Volume by Shells: Find Length of Radius?

[doppelganger007]

Hi,

I'm doing a problem about finding volume using shells, and I'm really confused about what the the width function should be. The question asks to find the volume of the solid generated by revolving the region bounded by the graphs of the equations about the indicated line:

y=1/(x^2), y=0, x=1, x=4, and revolve that region around the y-axis.

Wouldn't the length of the radius just be x? That's what I think it is but I'm not sure. Help would be appreciated, thanks

 

[quasar987]

There are two ways of integrating using shells: integrating over x or over y (adding up tubes of adding up disks).

If you want to integrate over x, then yea, the radius is just x and the volume is

[tex]V=\int_1^4 (2\pi x)(\mbox{height of tube})dx[/tex]

So the "challenge" with the tube method is really more of finding the height function h(x).

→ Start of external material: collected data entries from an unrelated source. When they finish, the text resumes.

import Literature.Computability.FineGrained.IPRenameBlockPass
import HarnessLib

/-!
# The renaming machine of Impagliazzo–Paturi's Lemma 2, V: looking the renaming variable up in the Y-table

Family `fine-grained` (trunk T-CPLX-FINE). Fifth file of the machine half of Impagliazzo–Paturi's Lemma 2. The value of an unforced
`B`-variable `x` is that of its renaming variable `y_{i,r}` (`IPRename.yval`: `r` the number of
unforced variables before `x` in its block `i`), whose new index the machine finds in the
`Y`-table `wYT` (`IPRenameTables.lean`) and then looks up in the tuple register.

* `yBody` / `yPart` — one loop over a copy of the `Y`-table with a four-state mode: skip `iu2`
  blocks, pass the `f_i` blanks, skip `ru` index tokens, read the next one into the probe and
  call `lookupVal` (`IPRenameLookup.lean`); store family `ySt`.
* Segment lemmas (`segRuns_y_skip*`, `segRuns_y_blanks`, `segRuns_y_skipNum(s)`,
  `segRuns_y_readNum`, `segRuns_y_ignore`), the looked-up value `yLook L ys r`, and
  **`runs_yPart`**: `yv := flagW (yLook L (t[i]).2 r)` within `(bpK L + 10) · |wYT t| + 2 r + 12`
  steps; `bpSt_eta`, `ySt_eta` (every store is a member of each family over itself, the device
  by which the hypothesis forms of the next file are derived).

## References

* R. Impagliazzo, R. Paturi, *On the complexity of k-SAT*, J. Comput. System Sci. 62 (2001)
  367–375, doi:10.1006/jcss.2000.1727, Lemma 2 (p. 373) and its "Moreover" sentence (the
  reduction is computable within the stated time); pp. 371–372 (`G_x`, `Ψ`, `Θ_i`, `Φ_f`).
  (Not held; acquisition request acq-00143.)
* T. Nipkow, G. Klein, *Concrete Semantics with Isabelle/HOL*, Springer 2014, Ch. 7 (big-step
  reasoning about loops, as in `SymbolPrograms.lean`).
-/

namespace Literature.Computability.FineGrained.IPRenameM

If you want to integrate over y then it's about finding a "disk area function" A(y) such that

[tex]V=\int_{1/4^2}^{1/1^2}A(y)dy[/tex]

 

[tacman]

Hi there,

You're on the right track! The length of the radius for a volume by shells problem is indeed x, since we are revolving the region around the y-axis. This means that the distance from the y-axis to any point on the curve is equal to the value of x.

To set up the integral for this problem, we can use the formula for volume by shells:

V = 2π∫(radius)(height)(width)dx

In this case, the radius is x, the height is y (since we are revolving around the y-axis), and the width is the difference between the bounds of integration, which is 4-1 = 3.

So the integral would be:

V = 2π∫(x)(1/(x^2))(3)dx

Simplifying this, we get:

V = 6π∫(1/x)dx

And integrating, we get:

V = 6πln(x)

Evaluating this from x=1 to x=4, we get a final answer of:

V = 6πln(4) - 6πln(1) = 6πln(4) ≈ 23.56

I hope this helps! Let me know if you have any other questions. Good luck with your problem!